The research, published in Frontiers in Neuroscience, expanded on a previous study conducted by Mario Romero-Ortega, PhD, professor of biomedical engineering at the University of Houston in Texas. In that study, he reported that deep peroneal nerve stimulation (DPNS) elicited acute cardiovascular depressor responses in anesthetized spontaneously hypertensive rats (SHRs).

His current study takes that discovery further and focused on the development of a small implantable wireless neural stimulation system and exploration of different stimulation parameters to achieve a maximum lowered response. The study’s results indicated that DPNS consistently induces a reduction in blood pressure and suggested that renal sympathetic nerve activity (RSNA) is altered by this bioelectronic treatment.

According to the study, Romero-Ortega integrated a sub-millimeter nerve stimulation circuit with a novel nerve attachment microchannel electrode that facilitates implantation into small nerves and allows external power and DPNS modulation control. Using this implantable device, his team demonstrated that systolic blood pressure can be lowered by 10 percent in one hour and 16 percent two hours after nerve stimulation. 

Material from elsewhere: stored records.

/-!
# Skeleton v7 (lead `ym-line-sll-p1`; crux T′ rev 3 = stmt-QuantumFields-24180) — E-ARCHITECTURE: inner cold-wall box on the sibling engine's
# geometry + in-box DLR mixture (P_T LANDED by ym-line-sll-p3: `coldBoxFloor_of_innerMixture`; three analytic stubs E1a, E1b, E2 remain) — `Cruxes/ColdBoxSoftLoopLagFloor/Lines/birth.lean`, route `SoftLoopLongLag`

HONEST LABEL.  Rung R2xi-G of LADDER-YM (leaf `WeakCouplingRates.XiPow`: an UPPER bound `m ≤ β^{-ε}` on the lattice mass gap of
every torus-limit state, all compact simple `G`) — RECORD label, NOT the Clay mass gap; no summit statement is touched.

THE CRUX (T′ rev 3).  For every compact simple `G`, `r` there are `c, ε₀ > 0` such that for every `ε ≤ ε₀` there are `κ ∈ (0, ε]`, `β₀` with:
for `β ≥ β₀` and every datum `η` which is crude-good at scale `κ/2` on the box `Λ = [-n,n]⁴ × {dirs}`, `n = ⌈β^{8ε}⌉`, and whose kernel is
exponentially cold-typical (`γ_Λ(·|η)(coldᶜ) ≤ exp(−β^{κ/4})`, cold = every plaquette touching `Λ` costs `≤ β^{κ−1}`), the cold-conditioned
kernel `ν` has `Cov_ν(F, F∘α_R) ≥ c·R³·β^{-2}`, `F` = cube-smeared time-zero soft loops of side `R = ⌈β^ε⌉`, `α_R` = time shift.

THE LINE v7 (E-architecture; why: the analytic one-scale work is moved onto the EXACT geometry of the sibling route `ColdBoxAllGroups`' engine —
corner cube `[0,2H]⁴`, free links `AxialGauge.boxEdges 4 (2H+1)`, kernel `boxKernelG r.ρ β H ζ`, data `CrudeGoodG` —
so that its exponential chart / forest gauge / Laplace expansion (`ColdBoxAllGroupsOneScaleDefs`, `expChart`) is reused verbatim with the loop
observable TRANSLATED to the box centre, `F_sh U = softLoopObs r R (configShift (−boxCentre H) U)`; the passage from the inner box `H = ⌈β^{31ε/4}⌉`
to the crux's conditioned outer kernel on `lagBox ⌈β^{8ε}⌉` is pure DLR plumbing, isolated in ONE stub P_T):
* **S1 `stub_gaussCore`** — CLOSED (p586428): Wick floor `c₁·R³ ≤ wickLagSum R R`.
* **E1a `stub_innerFlatLagFloorG`** (general `G`, FLAT datum, UNCONDITIONED inner kernel = the sibling's `boxState`): `β²·Cov_{box H, η≡1}(F_sh, F_sh∘α_R)
  ≥ d·wickLagSum R R − β^{-γ}R³` for `a ∈ [4ε, a₀]`, `H = ⌈β^a⌉` (zero background ⇒ no linear term; Dirichlet-vs-free inductance correction `(R/H)⁴`).
* **E1b `stub_innerDatumCovStabilityG`** (LOAD-BEARING, general `G`): for inner data `ζ` crude-good at scale `κ/2` (`CrudeGoodG r.ρ β (κ/2) H ζ`: every
  plaquette in the corona range costs `≤ β^{κ−1}`) whose kernel is cold-typical (`boxKernelG … ζ (cold_{2κ}(inner))ᶜ ≤ exp(−β^{κ/8})`, threshold `β^{2κ−1}` as in the landed P_T), the lag covariance is
  at least HALF the flat one minus the background price `C·R¹²·β^κ/H²` (landed G-free layer: lag positivity `SoftLoopLongLagFreeMaxwellLagPositivity`,
  odd-weight cancellation `SoftLoopLongLagInductanceSymmetry`, `Σ|M| = O(#cube²)` `SoftLoopLongLagInductanceBounds`, loop-cost cubic `SoftLoopLongLagLoopCostCubic`)
  minus `β^{-γ}R³`; `κ ≤ ε/2` allowed.
* **E2 `stub_innerDatumMeanSmoothG`** (general `G`): for the same data, `|E_ζ F_sh∘α_R − E_ζ F_sh| ≤ K·R⁸·β^{κ−1}/H` (interior smoothness of the
  background = minimal-action extension; also consumed by K′'s K2).
* **P_T — LANDED** (ym-line-sll-p3, `Theorems/SoftLoopLongLagColdBoxInnerMixtureG.lean`, `coldBoxFloor_of_innerMixture`, used BY NAME; inner cold-typicality at threshold `2κ`): inner floor `c·R³β^{-2}` for good typical inner data (shape of E1) ∧ inner mean
  smoothness (shape of E2) ⇒ the crux's conclusion with constant `c/8`: drop the conditioning (`|Cov_ν − Cov_γ| ≤ 6B²γ(hot)/(1−γ(hot))`, `B = (2R+1)⁴`),
  DLR consistency `γ_Λ(·|η) = ∫ γ_{inner}(·|ζ) γ_Λ(dζ|η)` (tree `isSpecification_ymSpecification_of_t2Space`) read through the translation
  `ymSpecification_map_configShift`, inner data are crude-good on the outer cold event and typical off a Markov-small set
  (`E_ζ γ'_ζ(hot_in) = γ(hot_in) ≤ γ(hot_out)`), law of total covariance `Cov_γ = E_ζ Cov_{γ'_ζ} + Cov_ζ(m_F, m_{F∘α}) ≥ E_ζ Cov_{γ'_ζ} − ½E_ζ(m_F − m_{F∘α})²`;
  sizes: `R¹³β^{2κ}/H² ≤ 2¹³β^{2κ−5ε/2} → 0` (`κ ≤ ε`; the inner exponent `31ε/4 ∈ (15ε/2, 8ε)` is what makes BOTH this and `H < n` hold), `[−H−1, H+1]⁴`-based plaquettes touch `Λ`, `H + 3R ≤ n`.
* Compositions (kernel-checked): `innerFloor_lineForm` (S1 ∧ E1a ∧ E1b ⇒ inner floor `(dc₁/4)·R³β^{-2}`, `a = 31ε/4`, price `4096·C·β^{-3ε}` absorbed),
  `coldBoxFloor_lineForm` (∧ E2 ∧ P_T ⇒ outer floor `(dc₁/32)·R³β^{-2}`), `ColdBoxSoftLoopLagFloor_of_stubs` (the crux BY NAME through its `let`s).
Superseded v5 stubs `stub_coldWallLoopLagFloorG` / `stub_datumStabilityLoopG` (lagBox geometry) are withdrawn (nobody had landed them).

OBJECTS: `softLoopObs`, `lagBox`, `coldEvent`, `coldKernel`, `lagCov`, `wickLagSum`, … = tree `Theorems/SoftLoopLongLagDefs.lean`
(namespace `…Theorems.SoftLoopLongLag`); `boxKernelG`, `CrudeGoodG` = `Theorems/ColdBoxAllGroupsDefs.lean`; `boxCentre` = `WeakCouplingRates`;
`configShift` = `LatticeGaugeDLR`.  Stub files import those modules (never this file / the Theses file) and prove the stub BY NAME + SIGNATURE.
-/

set_option autoImplicit false

noncomputable section

namespace Summit.QuantumFields.YangMills.Cruxes.ColdBoxSoftLoopLagFloor.Birth

open MeasureTheory Filter Topology
open Literature.Probability.LatticeModels (Site box)
open Literature.MathematicalPhysics Literature.MathematicalPhysics.QuantumFieldTheory
open Literature.MathematicalPhysics.QuantumLattice
open Summit.QuantumFields.YangMills.Theorems.WeakCouplingRates
open Summit.QuantumFields.YangMills.Theorems.SoftLoopLongLag
open Summit.QuantumFields.YangMills.Theorems.ColdBoxAllGroups (boxKernelG CrudeGoodG)

/-! ## The stubs -/

/-- **S1 `stub_gaussCore` — CLOSED** (seat ym-line-sll-p2, p586428, `Theorems/SoftLoopLongLagColdBoxSoftLoopLagFloorStubGaussCore.lean`):
the landed tree theorem BY NAME.  The Wick floor `c·R³ ≤ wickLagSum R R` for `R ≥ R₀` (time-coaxial pairs, diagonal inductance floor from the
`ℤ⁴` Green-function asymptotics). -/
theorem stub_gaussCore : ∃ c : ℝ, 0 < c ∧ ∃ R₀ : ℕ, ∀ R : ℕ, R₀ ≤ R → c * (R : ℝ) ^ 3 ≤ wickLagSum R R :=
  Summit.QuantumFields.YangMills.Theorems.SoftLoopLongLag.stub_gaussCore

/-- **E1a `stub_innerFlatLagFloorG`** (general `G`, FLAT datum, unconditioned inner kernel on the sibling geometry): for the cold-wall box
`[0,2H]⁴`, `H = ⌈β^a⌉`, `a ∈ [4ε, a₀]`, the translated soft-loop observable has `β²·Cov(F_sh, F_sh∘α_R) ≥ d·wickLagSum R R − β^{-γ}R³`. -/
theorem stub_innerFlatLagFloorG :
    ∀ (G : Type) [Group G] [TopologicalSpace G] [IsTopologicalGroup G] [CompactSpace G] [MeasurableSpace G] [BorelSpace G],
    IsCompactSimpleLieGroup G → ∀ r : LatticeRep G, ∃ d a₀ : ℝ, 0 < d ∧ 0 < a₀ ∧
      ∀ ε a : ℝ, 0 < ε → 4 * ε ≤ a → a ≤ a₀ → ∃ γ β₀ : ℝ, 0 < γ ∧
        ∀ β : ℝ, β₀ ≤ β →
          d * wickLagSum ⌈β ^ ε⌉₊ ⌈β ^ ε⌉₊ - β ^ (-γ) * (⌈β ^ ε⌉₊ : ℝ) ^ 3 ≤
            β ^ 2 * lagCov (boxKernelG r.ρ β ⌈β ^ a⌉₊ (fun _ => 1))
              (fun U => softLoopObs r ⌈β ^ ε⌉₊ (configShift (-(boxCentre ⌈β ^ a⌉₊)) U)) ⌈β ^ ε⌉₊ := by
  sorry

“Our results indicate that DPNS consistently induces an immediate and reproducible arterial depressor effect in response to electrical stimulation of the deep peroneal nerve,” said Romero-Ortega in a statement. “In this study, DPNS induced an initial increase in RSNA during the first two to three seconds, followed by a reduction in renal activity and mean arterial pressure, despite the increase in heart rate. The observed activation of the RSNA during the DPNS was not expected since its activity is associated with hypertension,” he added.